START Task input
import Summits.BirchSwinnertonDyer.BirchSwinnertonDyer.Theorems.ClassRecordThreeSchneiderAtThreeCert
import Summits.BirchSwinnertonDyer.BirchSwinnertonDyer.Theses.KolyvaginRoadThree
import HarnessLib

/-!
# Route `KolyvaginRoadThree` (rung K2@3, third route), crux `SchneiderTamAtThree` (item 19154): the crux AT ONE
# CURVE from ONE certificate row, the class-wide crux from per-curve certificates, and the crux from
# `ClassRecordThree.SchneiderAtThree` — the kernel reading of the REG3CERT tables on the Tamagawa cells
# (cell `bsd-stepL`, seat `bsd-stepL-reg3-eng` g2; `--supports stmt-BirchSwinnertonDyer-19154`)

HONEST FRAMING: BSD is not proved by any of this; nothing here closes the crux or the rung leaf; the class-wide
statement behind a regulator certificate is Schneider's non-degeneracy conjecture (barrier
`Literature.Barriers.BirchSwinnertonDyer.PAdicHeightNondegeneracy`), asserted NOWHERE below. A certificate row is
EVIDENCE (instrument tier): a per-pair COMPUTED input entering as the hypothesis `RegMult.CertNonsplit W 3 P m`
(`X11b/RegMultCertificateJoin.lean` §3: `m • P` admissible and the Stein–Wuthrich §4.2 height
`heightFourOne W 3 q (m • P) ≠ 0` for THE Tate parameter `q`), never as a fact.

`KolyvaginRoadThree.SchneiderTamAtThree` is `ClassRecordThree.SchneiderAtThree` (item 19106) with one more
binder `3 ∣ W.tamagawaProduct` (the (T2′)@3 Tamagawa cells: 66 of the 723 TRUE-OPEN non-split (ram) X11b classes
at `3` below `5·10⁵`). This file records (theorems only; 0 definitions, 0 named facts):

* `schneiderTamAtThree_at_of_certNonsplit` — the MATRIX of the crux at ONE curve `W`, from GZK (`hGZK`) and ONE
  non-split certificate `RegMult.CertNonsplit W 3 P m` (the extra Tamagawa binder is not used): the companion of
  `RegMult.schneiderAtThree_at_of_certNonsplit` (p419044). Every one of the 723 rows of REG3CERT/v1 (kit j249075,
  evidence on items 19106/19154; cell file `run/shared/lean/pub/bsd-stepL/reg3/REG3CERT-TABLE.md`) instantiates
  `hc` for its curve — in particular the 66 Tamagawa classes — EVIDENCE, per pair.
* `schneiderTamAtThree_of_forall_certNonsplit` — the crux BY NAME from GZK and a certificate FOR EVERY curve of
  its locus (the honest class-wide reading of a certificate table; the `∀` is Schneider's conjecture on this locus
  and is NOT supplied by any finite table).
* `schneiderTamAtThree_of_schneiderAtThree` — the crux BY NAME from `ClassRecordThree.SchneiderAtThree` (drop the
  Tamagawa binder): the route file's "implied by it (one-line proof)" in the tree, so that whatever closes item
  19106 closes item 19154 by this term.

References: [SteinWuthrich2013] §4.2 (p. 15), Conj. 4.1; [Schneider1982PadicHeightI] §1;
[KolyvaginEulerSystems1990] Thm. A (GZK); cell files `X11b/RegMultCertificateJoin.lean`,
`Theorems/ClassRecordThreeSchneiderAtThreeCert.lean` (p419044).
-/

open scoped Classical

open WeierstrassCurve Literature.NumberTheory.EllipticCurves
  Literature.NumberTheory.EllipticCurves.Rank1Residual
  Summit.BirchSwinnertonDyer.Rank1Residual
  Summit.BirchSwinnertonDyer.Rank1Residual.X11b

namespace Summit.BirchSwinnertonDyer.Rank1Residual.X11b.RegMult

/-- **`SchneiderTamAtThree` at ONE curve from ONE certificate row.** For `W` globally minimal in class X11b at
`3`, GZK gives Mordell–Weil rank one; a non-split certificate row `RegMult.CertNonsplit W 3 P m` then yields
`ClassClosure.RegulatorNonvanishingAt W 3` (`RegMult.regulatorNonvanishingAt_of_cert_of_not_split`; the split
clause is vacuous at a non-split prime). The `Ram W 3` and `3 ∣ W.tamagawaProduct` binders of the crux are not
used. Per pair; EVIDENCE-fed; nothing class-wide is asserted.
[cite: SteinWuthrich2013, §4.2 (p. 15) and Conj. 4.1] [cite: KolyvaginEulerSystems1990, Thm. A] -/
theorem schneiderTamAtThree_at_of_certNonsplit (hGZK : rank_eq_analyticRank_of_analyticRank_le_one)
    (W : WeierstrassCurve ℚ) [W.IsElliptic] [W.IsGloballyMinimal] {P : W.toAffine.Point} {m : ℕ}
    (hc : RegMult.CertNonsplit W 3 P m) :
    ClassX11b W 3 → Ram W 3 → ¬ W.HasSplitMultiplicativeReductionAtPrime 3 → 3 ∣ W.tamagawaProduct →
      ClassClosure.RegulatorNonvanishingAt W 3 :=
  fun hX hram hns _ => schneiderAtThree_at_of_certNonsplit hGZK W hc hX hram hns

/-- **The crux `SchneiderTamAtThree` BY NAME from GZK and a non-split certificate for EVERY curve of its
locus** (class X11b at `3`, a (ram) prime, non-split reduction at `3`, `3 ∣ ∏ c_ℓ`). The hypothesis quantifies
over the whole (infinite) locus — it IS Schneider's non-degeneracy there in certificate currency; a finite table
(REG3CERT/v1: 66/66 Tamagawa classes among 723/723 below `5·10⁵`) instantiates it row by row and never
discharges the `∀`. [cite: SteinWuthrich2013, §4.2 and Conj. 4.1] [cite: Schneider1982PadicHeightI, §1] -/
theorem schneiderTamAtThree_of_forall_certNonsplit (hGZK : rank_eq_analyticRank_of_analyticRank_le_one)
    (hc : ∀ (W : WeierstrassCurve ℚ) [W.IsElliptic] [W.IsGloballyMinimal],
      ClassX11b W 3 → Ram W 3 → ¬ W.HasSplitMultiplicativeReductionAtPrime 3 → 3 ∣ W.tamagawaProduct →
        ∃ (P : W.toAffine.Point) (m : ℕ), RegMult.CertNonsplit W 3 P m) :
    Summit.BirchSwinnertonDyer.BirchSwinnertonDyer.Theses.KolyvaginRoadThree.SchneiderTamAtThree := by
  intro W _ _ hX hram hns htam
  obtain ⟨P, m, hPm⟩ := hc W hX hram hns htam
  exact schneiderTamAtThree_at_of_certNonsplit hGZK W hPm hX hram hns htam

/-- **`SchneiderTamAtThree` from `ClassRecordThree.SchneiderAtThree`** (item 19154 from item 19106): the
Kolyvagin road's regulator crux is the class-record one restricted to the Tamagawa cells, so it follows by
dropping the binder `3 ∣ W.tamagawaProduct`. Unconditional glue; nothing asserted. [folklore] -/
theorem schneiderTamAtThree_of_schneiderAtThree
    (h : Summit.BirchSwinnertonDyer.BirchSwinnertonDyer.Theses.ClassRecordThree.SchneiderAtThree) :
    Summit.BirchSwinnertonDyer.BirchSwinnertonDyer.Theses.KolyvaginRoadThree.SchneiderTamAtThree :=
  fun W _ _ hX hram hns _ => h W hX hram hns

end Summit.BirchSwinnertonDyer.Rank1Residual.X11b.RegMult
END Task input
Task instructions => Which lines in the data hold the string "cite"? Copy each of them.

Response area =>
[cite: SteinWuthrich2013, §4.2 (p. 15) and Conj. 4.1] [cite: KolyvaginEulerSystems1990, Thm. A] -/
discharges the `∀`. [cite: SteinWuthrich2013, §4.2 and Conj. 4.1] [cite: Schneider1982PadicHeightI, §1] -/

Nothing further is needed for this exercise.